Effect of Sampling Depth on Air-Sea CO2 Flux Estimates in River-Stratified Arctic Coastal Waters

Abstract:

In summer-time Arctic coastal waters that are strongly influenced by river run-off, extreme stratification severely limits wind mixing, making it difficult to effectively sample the surface ‘mixed layer’, which can be as shallow as 1 m, from a ship. During two expeditions in southwestern Hudson Bay, off the Nelson, Hayes, and Churchill River estuaries, we confirmed that sampling depth has a strong impact on estimates of ‘surface’ pCO₂ and calculated air-sea CO₂ fluxes. We determined pCO₂ in samples collected from 5 m, using a typical underway system on the ship’s seawater supply; from the ‘surface’ rosette bottle, which was generally between 1 and 3 m; and using a niskin bottle deployed at 1 m and just below the surface from a small boat away from the ship. Our samples confirmed that the error in pCO₂ derived from typical ship-board versus small-boat sampling at a single station could be nearly 90 μatm, leading to errors in the calculated air-sea CO₂ flux of more than 0.1 mmol/(m²s). Attempting to extrapolate such fluxes over the 6,000,000 km² area of the Arctic shelves would generate an error approaching a gigamol CO₂/s.

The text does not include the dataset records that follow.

/-!
# `BalabanImbrieJaffe1984to88.BIJ88Assoc575Torus` — T. Bałaban, J. Imbrie, A. Jaffe, *Effective action and cluster properties of the
abelian Higgs model*, Commun. Math. Phys. **114** (1988) 257–315 [BalabanImbrieJaffe1988]: Sect. 5.7 p. 289, the ASSOCIATION MAP of
**(5.7.5)** realized ON THE TORUS OF RECORD `Balaban1983to89.Site P j = T^{(j)}` of the series (periodic geometry) — *"To each b ∈ T_η and each
collection of bonds b₁, …, b_m ∈ T^{(k)} we associate in some arbitrary manner a set X (a connected union of r(e_k)-cubes containing
them)"* — together with the cube geometry (containment, connectedness, tightness) that the one-line proof of **(5.7.6)** p. 290 uses.

statement-level skeleton of published theorems with citation tags; proofs where landed; nothing here is a claim about the Yang–Mills mass gap

PDF held: `paper:balaban1988-cmp114-bij-abelian-higgs-effective-action` (journal page = PDF page + 256); p. 289 [PDF 33] ll. 35–41 and
p. 290 [PDF 34] ll. 2–4 read this session on the text layer (`lit read`), p. 303 [PDF 47] l. 21 (*"We associate to any collection of
localization cubes a smallest connected union of cubes containing them"*).

CITATION HEADER (lean-in-tree rule).  Part of the lit-balaban TYPED SKELETON (HOME `run/shared/lean/pub/lit-balaban/`), Phase 2, seat
p02 (gen 11, unit `lit-balaban-p02`); file 1/2 for row **C2.Eq5.7.5-5.7.6** of `HOME/lit-balaban-r16/ROWS-C2-part2.md` (owner r16;
leaf `BIJ88Sect5StatementsPart2.Ineq576` typed p240155; the localized powers `w_{b,m}(X)` = r16's `BIJ88Sect5StatementsPart4.wbm`,
p245624, association map abstract; (5.7.6) proved for the `ℤ^d` association by p36, `BIJ88Assoc575Zd` + `BIJ88Ineq576Proof`,
p247333/p247565 — the MODEL OF RECORD on `ℤ^d`, imported here and not restated).  THIS FILE replaces `ℤ^d` by the finite torus
`T^{(j)} = (ZMod (2L^{m+K−j}))^d` of `Balaban1983to89.Setup` (the carrier of every torus file of C2), on which the paper's `T_η`,
`T^{(k)}` actually live: the `r(e_k)`-cubes of side `ℓ` PAVE THE TORUS PERIODICALLY — `⌈N/ℓ⌉` cubes per direction (`nCube`), the cube
of a site being `⌊x_μ/ℓ⌋` coordinatewise (`cubeT`; when `ℓ ∤ N` the last cube of each direction is truncated at the seam — a model
choice, the print fixes no paving), the cube indices form the discrete torus `(ZMod ⌈N/ℓ⌉)^d` (`CubeTor`), and a staircase between
two cubes runs along the SHORTER ARC in every coordinate (`toward`, `segT`, `stairT`; step count = p20's circular distance
`B3TorusRadialSums.cdist`).  WHAT IS REPRODUCED, and how (every item PROVED; distances = the `ℓ^∞` torus distance of record
`LatticeFieldCalculus.supDist`):
* §1 the torus staircase between two cube indices (`cornerT`, `toward`, `segT`, `stairT`): contains both ends, `card ≤ Σ_μ cdist + d`
  (`card_stairT_le`), and is a chain of touching cubes for the torus touching relation `touchT` (`cdist ≤ 1` in every coordinate):
  `reachable_of_mem_stairT`.
* §2 the cubes of the torus: `nCube N ℓ = (N − 1)/ℓ + 1 = ⌈N/ℓ⌉`, `cubeT ℓ x = (⌊x_μ/ℓ⌋)_μ`, and THE CUBE ARITHMETIC ACROSS THE SEAM
  `ℓ·val(cube y − cube x) ≤ val(y − x) + 2ℓ` (`mul_val_cubeDiff_le`), hence `ℓ·cdist(cube x − cube y) ≤ cdist(x − y) + 2ℓ`
  (`mul_cdist_cubeT_le`) and `ℓ·Σ_μ cdist(cube x − cube y) ≤ d(supDist x y + 2ℓ)` (`mul_l1T_cubeT_le`).
* §3 **the association** `assocT pos ℓ x₀ m t = cube(x₀) ∪ ⋃_l stairT(cube(x₀), cube(b_l))` (`x₀` = the site of `T^{(j)}` locating
  `b` — `b` itself when `b ∈ T^{(k)}`, its `k`-block when `b ∈ T_η`): it CONTAINS the cubes of `x₀, b₁, …, b_m` (`cube_mem_assocT`,
  `cube_tuple_mem_assocT`), it is CONNECTED (`assocT_connected`: the torus touching graph induced on it is connected), and it is
  TIGHT: `ℓ(|X| − 1) ≤ d·Σ_l supDist(x₀, b_l) + 3d·m·ℓ` (`tight_assocT`).
READING NOTE (as in p36's files, recorded, not adjudicated): (5.7.6) holds for every tight association, not for a literally
arbitrary one; p. 303 l. 21 later takes *"a smallest connected union of cubes"*, which is tight.  NOT here: the kernel `w₅`, the
field `A′`, the lattice sum and (5.7.6) itself (file 2/2 `BIJ88Ineq576Torus`).  No new `Prop` facts; definitions with bodies only
(`l1T`, `cornerT`, `toward`, `segT`, `stairT`, `touchT`, `nCube`, `CubeTor`, `cubeT`, `assocT`); 0 `sorry`; axioms standard.
-/

namespace Literature.MathematicalPhysics.QuantumFieldTheory.BalabanImbrieJaffe1984to88.BIJ88Assoc575Torus
import Mathlib.Algebra.MvPolynomial.Basic
import Mathlib.Algebra.BigOperators.Fin
import Mathlib.Data.Complex.Basic
import Mathlib.Analysis.Convex.Extreme
import Mathlib.Data.Real.Basic
import Mathlib.Data.Set.Card
import HarnessLib

/-!
# REVIEW-RUNBOOK sanity lemmas — the sparsity / dissociation side conditions of the two KPTT-type
# counting theorems are jointly met (client `pub-kptt` of the ops review-runbook generator)

Card (2)(b) («non-vacuity») of `run/shared/lean/pub/pub-kptt/REVIEW-RUNBOOK.md`.  Both headline bounds
(`TwoProducts.Reduction.twoProducts_sparsity_le_two`, `NewtonUnitEquationsDissociatedUniform.dissociated_quasiPoly`)
are stated under combinatorial side conditions on families of sparse polynomials; this file records, as
closed theorems `∃ objects, h₁ ∧ … ∧ hₙ` (the shape the generator's probe matches), explicit families
meeting them:

* `twoProducts_sparsity_le_two` (`t ≤ 2`, every `f j`, `g j` has `≤ t` monomials): `m = 2`, `t = 2`,
  `f = g = (X₀, X₁)` (one monomial each);
* `dissociated_quasiPoly` (`|A j| ≤ t`, `supp f i j ⊆ A j`, the exponent sets `A j` DISSOCIATED — a sum
  `∑ⱼ aⱼ` with `aⱼ ∈ A j` determines the `aⱼ`): `k = 1`, `m = 2`, `t = 1`, `A = ({x₀}, {x₁})` (the
  exponent vectors of `X₀`, `X₁`), `f 0 = (X₀, X₁)`; dissociation holds because each `A j` is a
  singleton (the simplest dissociated family — larger ones, e.g. `A 0 = {x₀, x₀²}`, `A 1 = {x₁, x₁³}`,
  are dissociated by reading coordinates, not recorded here).

Review evidence only (`--supports`; the file closes no item); no definitions, no `sorry`, standard axioms.
-/

namespace Summit.ValiantsHypothesis.ValiantsHypothesis.Theorems.RunbookKPTT

open MvPolynomial

/-- `Xⱼ ∈ ℂ[X₀, X₁]` has exactly one monomial. [folklore] -/
theorem support_X_card (j : Fin 2) : ((X j : MvPolynomial (Fin 2) ℂ).support).card = 1 := by
  rw [support_X, Finset.card_singleton]

/-- (b) **The three side conditions of `twoProducts_sparsity_le_two` hold together**: `m = 2`, `t = 2`,
`f = g = (X₀, X₁)` — every factor has `1 ≤ 2` monomials. [folklore] -/
theorem twoProducts_sparsity_le_two_hypotheses :
    ∃ (m t : ℕ) (f g : Fin m → MvPolynomial (Fin 2) ℂ),
      t ≤ 2 ∧ (∀ j, (f j).support.card ≤ t) ∧ (∀ j, (g j).support.card ≤ t) :=
  ⟨2, 2, fun j => X j, fun j => X j, le_rfl, fun j => by rw [support_X_card]; decide,
    fun j => by rw [support_X_card]; decide⟩

/-- (b) **The three side conditions of `dissociated_quasiPoly` hold together**: `k = 1`, `m = 2`, `t = 1`,
`A = ({x₀}, {x₁})` (singleton exponent sets, `|A j| = 1 ≤ 1`), `f 0 j = Xⱼ` (`supp Xⱼ = {xⱼ} ⊆ A j`), and
the family is dissociated (`aⱼ, bⱼ ∈ A j = {xⱼ}` forces `a = b`, whatever the sums). [folklore] -/
theorem dissociated_quasiPoly_hypotheses :
    ∃ (k m t : ℕ) (A : Fin m → Finset (Fin 2 →₀ ℕ)) (f : Fin k → Fin m → MvPolynomial (Fin 2) ℂ),
      (∀ j, (A j).card ≤ t) ∧ (∀ i j, (f i j).support ⊆ A j) ∧
        (∀ a b : Fin m → Fin 2 →₀ ℕ, (∀ j, a j ∈ A j) → (∀ j, b j ∈ A j) → ∑ j, a j = ∑ j, b j → a = b) := by
  refine ⟨1, 2, 1, fun j => {Finsupp.single j 1}, fun _ j => X j, fun j => by rw [Finset.card_singleton],
    fun i j => by rw [support_X], fun a b ha hb _ => funext fun j => ?_⟩
  rw [Finset.mem_singleton.1 (ha j), Finset.mem_singleton.1 (hb j)]

/-! ### The counted sets are FINITE (review-runbook 9.89 «written count» rows, 2026-09-04)

Both §1 statements bound `(Set.extremePoints ℝ (convexHull ℝ (exponent points of a support))).ncard` from ABOVE.
`Set.ncard` of an INFINITE set is the default `0`, for which any upper bound holds for free; the bound is the
intended vertex count only because the counted set is finite — the extreme points of the convex hull of a
finite set lie in that set (`extremePoints_convexHull_subset`) and a support is a `Finset`.  Stated below for
the two counted sets EXACTLY as the statements print them (same binder names), and once for any polynomial. -/

/-- The vertex set of the Newton polygon of ANY bivariate polynomial `p` — the extreme points of the convex hull
of its exponent points in `ℝ²` — is finite: it is contained in the (finite) image of `p.support`. [folklore] -/
theorem extremePoints_newtonPolygon_finite (p : MvPolynomial (Fin 2) ℂ) :
    (Set.extremePoints ℝ (convexHull ℝ ((fun e : Fin 2 →₀ ℕ => fun i : Fin 2 => ((e i : ℕ) : ℝ)) ''
      (p.support : Set (Fin 2 →₀ ℕ))))).Finite :=
  (p.support.finite_toSet.image _).subset extremePoints_convexHull_subset

/-- (c) **The set `twoProducts_sparsity_le_two` counts is finite** — for EVERY `m`, `f`, `g` (no sparsity
hypothesis needed): the vertices of `Newt(∏ f − ∏ g)` form a finite set, so the statement's `ncard` is the genuine
number of vertices and its upper bound `72·(m+1)²` is not the free bound at the default `0`. [folklore] -/
theorem twoProducts_vertexSet_finite (m : ℕ) (f g : Fin m → MvPolynomial (Fin 2) ℂ) :
    (Set.extremePoints ℝ (convexHull ℝ ((fun e : Fin 2 →₀ ℕ => fun i : Fin 2 => ((e i : ℕ) : ℝ)) ''
      ((∏ j, f j - ∏ j, g j).support : Set (Fin 2 →₀ ℕ))))).Finite :=
  extremePoints_newtonPolygon_finite _

/-- (c) **The set `dissociated_quasiPoly` counts is finite** — for EVERY `k`, `m`, `f` (no frame hypothesis
needed): the vertices of `Newt(Σ_i ∏_j f i j)` form a finite set, so the statement's `ncard` is the genuine vertex
count. [folklore] -/
theorem dissociated_vertexSet_finite (k m : ℕ) (f : Fin k → Fin m → MvPolynomial (Fin 2) ℂ) :
    (Set.extremePoints ℝ (convexHull ℝ ((fun e : Fin 2 →₀ ℕ => fun i : Fin 2 => ((e i : ℕ) : ℝ)) ''
      ((∑ i, ∏ j, f i j).support : Set (Fin 2 →₀ ℕ))))).Finite :=
  extremePoints_newtonPolygon_finite _

/-- The count is moreover at most the number of monomials: `#vert Newt(p) ≤ #supp p` (the vertex set injects into
the support's image). [folklore] -/
theorem ncard_extremePoints_newtonPolygon_le (p : MvPolynomial (Fin 2) ℂ) :
    (Set.extremePoints ℝ (convexHull ℝ ((fun e : Fin 2 →₀ ℕ => fun i : Fin 2 => ((e i : ℕ) : ℝ)) ''
      (p.support : Set (Fin 2 →₀ ℕ))))).ncard ≤ p.support.card := by
  calc (Set.extremePoints ℝ (convexHull ℝ ((fun e : Fin 2 →₀ ℕ => fun i : Fin 2 => ((e i : ℕ) : ℝ)) ''
        (p.support : Set (Fin 2 →₀ ℕ))))).ncard
      ≤ ((fun e : Fin 2 →₀ ℕ => fun i : Fin 2 => ((e i : ℕ) : ℝ)) '' (p.support : Set (Fin 2 →₀ ℕ))).ncard :=
        Set.ncard_le_ncard extremePoints_convexHull_subset (p.support.finite_toSet.image _)
    _ ≤ (p.support : Set (Fin 2 →₀ ℕ)).ncard := Set.ncard_image_le p.support.finite_toSet
    _ = p.support.card := Set.ncard_coe_finset _

end Summit.ValiantsHypothesis.ValiantsHypothesis.Theorems.RunbookKPTT
import Summits.HodgeConjecture.HodgeConjecture.Theorems.HodgeLocusCensusPlaneRank
import Summits.HodgeConjecture.HodgeConjecture.Theorems.HodgeLocusCensusFourPlanesRank
import HarnessLib

/-!
# HodgeLocusCensusZprimeRank4 — PROVED: the census row `rankZprime_4_4` (rank 11 for Z′ = σ[Z] = Π(3,0)+Π(3,2)+Π(2,0)+Π(2,2) (+ tails), the TWISTED four-plane presentation on the Fermat quartic 4-fold) (cell pub-hlocus, LEAD gen 4, (T34/4))
HONEST FRAMING: certified instances and evidence bearing on the general Hodge conjecture; no claim.

`rankZprime_4_4 : IvhsRankEq 4 4 11 twistedFourPlanes4` (HodgeLocusCensusTwistCells) is the rank row of the second summand of open row r1
(δ± = [Z] ± [Z′]); the census explains it as rank M_Z′ = rank M_Z (11) because σ is an automorphism of X_F. Proved here DIRECTLY, by the
mode mechanism of the `FourPlanesRank*` files: the slot-0 characters of Z′ are (7 | 5) instead of Z's (1 | 7), slot 1 is (1 | 5) as for Z, so for a
primitive 8th root the entry collapses (`entry_eq_S`) to 2(1 + ζ^{2(i₀+j₀+1)})ζ^{e + 4(i₀+j₀+1)} on the SAME support as for Z ({all pair sums 2, i₀+j₀ even,
i₂+j₂ = 1}); the scalar 1 + ζ^{2(i₀+j₀+1)} ∈ {1 + ζ², 1 + ζ⁶} is non-zero and depends on the row only (types with σ₀ = 2) or on the column and the
mode only (σ₀ ≤ 1), so every mode block is still rank one: M_[Z′] = U · V through K^11 (`ivhsMatrix_zprime_eq_mul`, rank ≤ 11) and the symbolic
diagonal 11 × 11 witness minor of the Z files has non-zero diagonal here too (rank ≥ 11). The (type, parity) mode tables `modeK/modeP0/modeP2` and `mode_inj` are REUSED from `HodgeLocusCensusFourPlanesRank` (namespace `FourPlanes`); the witness picks are this file's. Numerics of record: engines A = B: 11.
-/

namespace Summit.HodgeConjecture.HodgeConjecture.HodgeLocus.Census.Zprime4
open TwistCells GrSection PlaneRank

/-- the (4,4) pair-sum types have coordinates ≤ 2 … -/
theorem sig_le4 : ∀ k : Fin 6, sig0 k ≤ 2 ∧ sig1 k ≤ 2 ∧ sig2 k ≤ 2 := by decide

/-- … total 2 … -/
theorem sig_sum4 : ∀ k : Fin 6, sig0 k + sig1 k + sig2 k = 2 := by decide

set_option synthInstance.maxSize 1024 in
set_option synthInstance.maxHeartbeats 400000 in
/-- … and every such triple is a type. -/
theorem sig_cover4 : ∀ s0 < 3, ∀ s1 < 3, ∀ s2 < 3, s0 + s1 + s2 = 2 → ∃ k : Fin 6, s0 = sig0 k ∧ s1 = sig1 k ∧ s2 = sig2 k := by decide

/-- closed form of an entry of M_[Z′] for an arbitrary ζ: the four plane terms. -/
theorem entry_eq {K : Type*} [Field K] (ζ : K) (i : Fin 6 → ℕ) (hi : i ∈ indexSet 4 4 (4 / 2 * 4 - 4 - 2))
    (j : Fin 6 → ℕ) (hj : j ∈ indexSet 4 4 4) :
    ivhsMatrix 4 4 ζ [(1, plane44 3 0 0), (1, plane44 3 2 0), (1, plane44 2 0 0), (1, plane44 2 2 0)] ⟨i, hi⟩ ⟨j, hj⟩ =
      if i 0 + j 0 + (i 1 + j 1) = 2 ∧ i 2 + j 2 + (i 3 + j 3) = 2 ∧ i 4 + j 4 + (i 5 + j 5) = 2 then
        ζ ^ ((i 0 + j 0 + 1) * (1 + 2 * 3) + (i 2 + j 2 + 1) * (1 + 2 * 0) + (i 4 + j 4 + 1) * (1 + 2 * 0)) +
          (ζ ^ ((i 0 + j 0 + 1) * (1 + 2 * 3) + (i 2 + j 2 + 1) * (1 + 2 * 2) + (i 4 + j 4 + 1) * (1 + 2 * 0)) +
            (ζ ^ ((i 0 + j 0 + 1) * (1 + 2 * 2) + (i 2 + j 2 + 1) * (1 + 2 * 0) + (i 4 + j 4 + 1) * (1 + 2 * 0)) +
              ζ ^ ((i 0 + j 0 + 1) * (1 + 2 * 2) + (i 2 + j 2 + 1) * (1 + 2 * 2) + (i 4 + j 4 + 1) * (1 + 2 * 0)))) else 0 := by
  unfold ivhsMatrix periodComb
  simp only [List.map, List.sum_cons, List.sum_nil, Rat.cast_one, one_mul, add_zero, period_plane44]
  split_ifs <;> simp
/-- **`R(g) f ∈ span G_τ`** when the pieces `fᵢ` are τ-admissible generators (at τ-levels `U i`): the finite-adelic half of `hTRANSτ` for `f`, modulo the re-expansion (FILE A) and the exports
of the pieces (ESTATE T). [cite: MoeglinWaldspurger1995, II.1, V.3.13] -/
theorem rightRegular_apply_mem_span_tauGenerators_of_flatReexpansion (hμu : μω.IsUnitary)
    {φ : (quasiSplit (↥(maximalRealSubfield L)) L (IsCMField.complexConj L) 3).Adelic → ℂ} (hφ : φ ∈ chiSectionSpacePair (ξ.bcη⁻¹ * ξ.bcψ⁻¹ * μω) ξ.ψ (⊥ : Subgroup (quasiSplit (↥(maximalRealSubfield L)) L (IsCMField.complexConj L) 3).Adelic) ((1 : ↥(⊥ : Subgroup (quasiSplit (↥(maximalRealSubfield L)) L (IsCMField.complexConj L) 3).Adelic) →* ℂ) : ↥(⊥ : Subgroup (quasiSplit (↥(maximalRealSubfield L)) L (IsCMField.complexConj L) 3).Adelic) → ℂ))
    (Ec : ℂ → (quasiSplit (↥(maximalRealSubfield L)) L (IsCMField.complexConj L) 3).Adelic → ℂ) (Sp : Finset ℂ) (hSp : ∀ s ∈ Sp, s.im = 0 ∧ 1 < s.re ∧ s.re ≤ 2)
      (hol : ∀ g, DifferentiableOn ℂ (fun z => Ec z g) ({z : ℂ | 1 < z.re} \ (↑Sp : Set ℂ)))
      (hEc : ∀ z : ℂ, 2 < z.re → Ec z = eisensteinSeriesU (flatSectionU φ z))
      (Fp : (quasiSplit (↥(maximalRealSubfield L)) L (IsCMField.complexConj L) 3).Adelic → ℂ → ℂ) (hF : ∀ g, AnalyticAt ℂ (Fp g) ((3 : ℂ) / 2))
      (hFE : ∀ g, Fp g =ᶠ[𝓝[≠] ((3 : ℂ) / 2)] fun z => (z - (3 : ℂ) / 2) * Ec z g)
    {f : (quasiSplit (↥(maximalRealSubfield L)) L (IsCMField.complexConj L) 3).L2 μ} (hae : (f : (quasiSplit (↥(maximalRealSubfield L)) L (IsCMField.complexConj L) 3).automorphicQuotient → ℂ) =ᵐ[μ] fun x => Fp (Quotient.out (x : ((quasiSplit (↥(maximalRealSubfield L)) L (IsCMField.complexConj L) 3).Adelic ⧸ (quasiSplit (↥(maximalRealSubfield L)) L (IsCMField.complexConj L) 3).quotientSubgroup)))⁻¹ ((3 : ℂ) / 2))
    (g : (quasiSplit (↥(maximalRealSubfield L)) L (IsCMField.complexConj L) 3).Adelic) {ι : Type*} (s : Finset ι) (c : ι → ℝ≥0) (hc : ∀ i ∈ s, 0 < c i)
    (ψ : ι → (quasiSplit (↥(maximalRealSubfield L)) L (IsCMField.complexConj L) 3).Adelic → ℂ) (hψ : ∀ i ∈ s, ψ i ∈ chiSectionSpacePair (ξ.bcη⁻¹ * ξ.bcψ⁻¹ * μω) ξ.ψ (⊥ : Subgroup (quasiSplit (↥(maximalRealSubfield L)) L (IsCMField.complexConj L) 3).Adelic) ((1 : ↥(⊥ : Subgroup (quasiSplit (↥(maximalRealSubfield L)) L (IsCMField.complexConj L) 3).Adelic) →* ℂ) : ↥(⊥ : Subgroup (quasiSplit (↥(maximalRealSubfield L)) L (IsCMField.complexConj L) 3).Adelic) → ℂ))
    (hψc : ∀ i ∈ s, Continuous (ψ i))
    (Ecι : ι → ℂ → (quasiSplit (↥(maximalRealSubfield L)) L (IsCMField.complexConj L) 3).Adelic → ℂ) (Spι : ι → Finset ℂ) (hSpι : ∀ i ∈ s, ∀ t ∈ Spι i, t.im = 0 ∧ 1 < t.re ∧ t.re ≤ 2)
    (holι : ∀ i ∈ s, ∀ y, DifferentiableOn ℂ (fun z => Ecι i z y) ({z : ℂ | 1 < z.re} \ (↑(Spι i) : Set ℂ)))
    (hEcι : ∀ i ∈ s, ∀ z : ℂ, 2 < z.re → Ecι i z = eisensteinSeriesU (flatSectionU (ψ i) z))
    (Fpι : ι → (quasiSplit (↥(maximalRealSubfield L)) L (IsCMField.complexConj L) 3).Adelic → ℂ → ℂ) (hFι : ∀ i ∈ s, ∀ y, AnalyticAt ℂ (Fpι i y) ((3 : ℂ) / 2))
    (hFEι : ∀ i ∈ s, ∀ y, Fpι i y =ᶠ[𝓝[≠] ((3 : ℂ) / 2)] fun z => (z - (3 : ℂ) / 2) * Ecι i z y)
    (fι : ι → (quasiSplit (↥(maximalRealSubfield L)) L (IsCMField.complexConj L) 3).L2 μ) (haeι : ∀ i ∈ s, ((fι i : (quasiSplit (↥(maximalRealSubfield L)) L (IsCMField.complexConj L) 3).L2 μ) : (quasiSplit (↥(maximalRealSubfield L)) L (IsCMField.complexConj L) 3).automorphicQuotient → ℂ) =ᵐ[μ] fun x => Fpι i (Quotient.out (x : ((quasiSplit (↥(maximalRealSubfield L)) L (IsCMField.complexConj L) 3).Adelic ⧸ (quasiSplit (↥(maximalRealSubfield L)) L (IsCMField.complexConj L) 3).quotientSubgroup)))⁻¹ ((3 : ℂ) / 2))
    (hdec : ∀ (z : ℂ) (x : (quasiSplit (↥(maximalRealSubfield L)) L (IsCMField.complexConj L) 3).Adelic), flatSectionU φ z (x * g) = ∑ i ∈ s, (((c i : ℝ) : ℂ) ^ z) * flatSectionU (ψ i) z x)
    (U : ι → Subgroup ↥(finAdelic (↥(maximalRealSubfield L)) L (IsCMField.complexConj L) 3 ((StdForm.antidiagonal 3).over L))) (hU : ∀ i ∈ s, IsTauLevel L (U i)) (hfι : ∀ i ∈ s, fι i ∈ resGMidAtomGenτ L μ ξ μω (U i)) :
    ((quasiSplit (↥(maximalRealSubfield L)) L (IsCMField.complexConj L) 3).rightRegular μ) g f ∈ Submodule.span ℂ (⋃ (U₀ : Subgroup ↥(finAdelic (↥(maximalRealSubfield L)) L (IsCMField.complexConj L) 3 ((StdForm.antidiagonal 3).over L))) (_ : IsTauLevel L U₀), resGMidAtomGenτ L μ ξ μω U₀) := by
  rw [rightRegular_apply_eq_sum_of_flatReexpansion L μ ξ μω hμu hφ Ec Sp hSp hol hEc Fp hF hFE hae g s c hc ψ hψ hψc Ecι Spι hSpι holι hEcι Fpι hFι hFEι fι haeι hdec]
  exact Submodule.sum_mem _ fun i hi => Submodule.smul_mem _ _ (Submodule.subset_span
    (Set.mem_iUnion.2 ⟨U i, Set.mem_iUnion.2 ⟨hU i hi, hfι i hi⟩⟩))

end Main

end Summit.HodgeConjecture.HodgeConjecture.R90.S8

end
import Summits.AtomisticToContinuum.FouriersLaw.Theses.ContactEchoEpochs

/-!
# `ContactEchoEpochs.Assembly` — PROVED

Route `AtomisticToContinuum/FouriersLaw/ContactEchoEpochs`, assembly item
`stmt-AtomisticToContinuum-13585` (`Assembly`):

  `NessUnique → PinnedSteadyStateExists → ContactKubo → DarkTime →
   EquilibriumFluctuationWindow → PolynomialGapTail → EchoLimitOfWindows → FouriersLaw`.

The route file carries the planner-authored, sorry-free D-0027 §2.1 deciding theorem
`Summit.AtomisticToContinuum.FouriersLaw.Theses.ContactEchoEpochs.closes`, whose type is literally
the body of `Assembly` (route-repair 2026-08-15: `PinnedSteadyStateExists` inserted after
`NessUnique` when the `LangevinChainNESSHolds` import was dropped); this file records the
item-closing theorem whose type is the route decl `Assembly` by name.  For the mathematics
(clause (i) of `FouriersLawFor` from `PinnedSteadyStateExists` + `NessUnique`; clause (ii) from
the contact-echo limit `EchoLimit := EchoLimitOfWindows ContactKubo NessUnique DarkTime
EquilibriumFluctuationWindow PolynomialGapTail`, with `D 0 = D 1 = 0` (no bonds) and
`D (n+2) = (n+1) T⁻² ∫₀^∞ c_(n+2)` whose `δ → 0` response limit is `ContactKubo`) see the proof
of `closes` in the route file.  No named-fact hypotheses: the theorem is unconditional (its
axioms are those of `closes`: `propext`, `Classical.choice`, `Quot.sound`).
-/

namespace Summit.AtomisticToContinuum.FouriersLaw.Theorems

/-- Settles `stmt-AtomisticToContinuum-13585` (assembly of route `ContactEchoEpochs`): weak
steady-state uniqueness `NessUnique`, existence `PinnedSteadyStateExists`, the contact form of the
finite-volume Kubo formula `ContactKubo`, the three time windows `DarkTime` (W1),
`EquilibriumFluctuationWindow` (W2), `PolynomialGapTail` (W3) and the glue `EchoLimitOfWindows`
imply the sub-problem statement `FouriersLaw`.  Proof: the route's deciding theorem `closes`
(after unfolding `Assembly`). [folklore] -/
theorem contactEchoEpochs_assembly_proof :
    Summit.AtomisticToContinuum.FouriersLaw.Theses.ContactEchoEpochs.Assembly := by
  unfold Summit.AtomisticToContinuum.FouriersLaw.Theses.ContactEchoEpochs.Assembly
  exact Summit.AtomisticToContinuum.FouriersLaw.Theses.ContactEchoEpochs.closes

end Summit.AtomisticToContinuum.FouriersLaw.Theorems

Averaging the station data over a cruise still resulted in an error of nearly 50% in the total flux estimate. Our results have implications not only for the design and execution of expedition-based sampling, but also for placement of in-situ sensors. Particularly in polar waters, sensors are usually deployed on moorings, well below the surface, to avoid damage and destruction from drifting ice. However, to obtain accurate information on air-sea fluxes in these areas, it is necessary to deploy sensors on ice-capable buoys that can position the sensors in true ‘surface’ waters.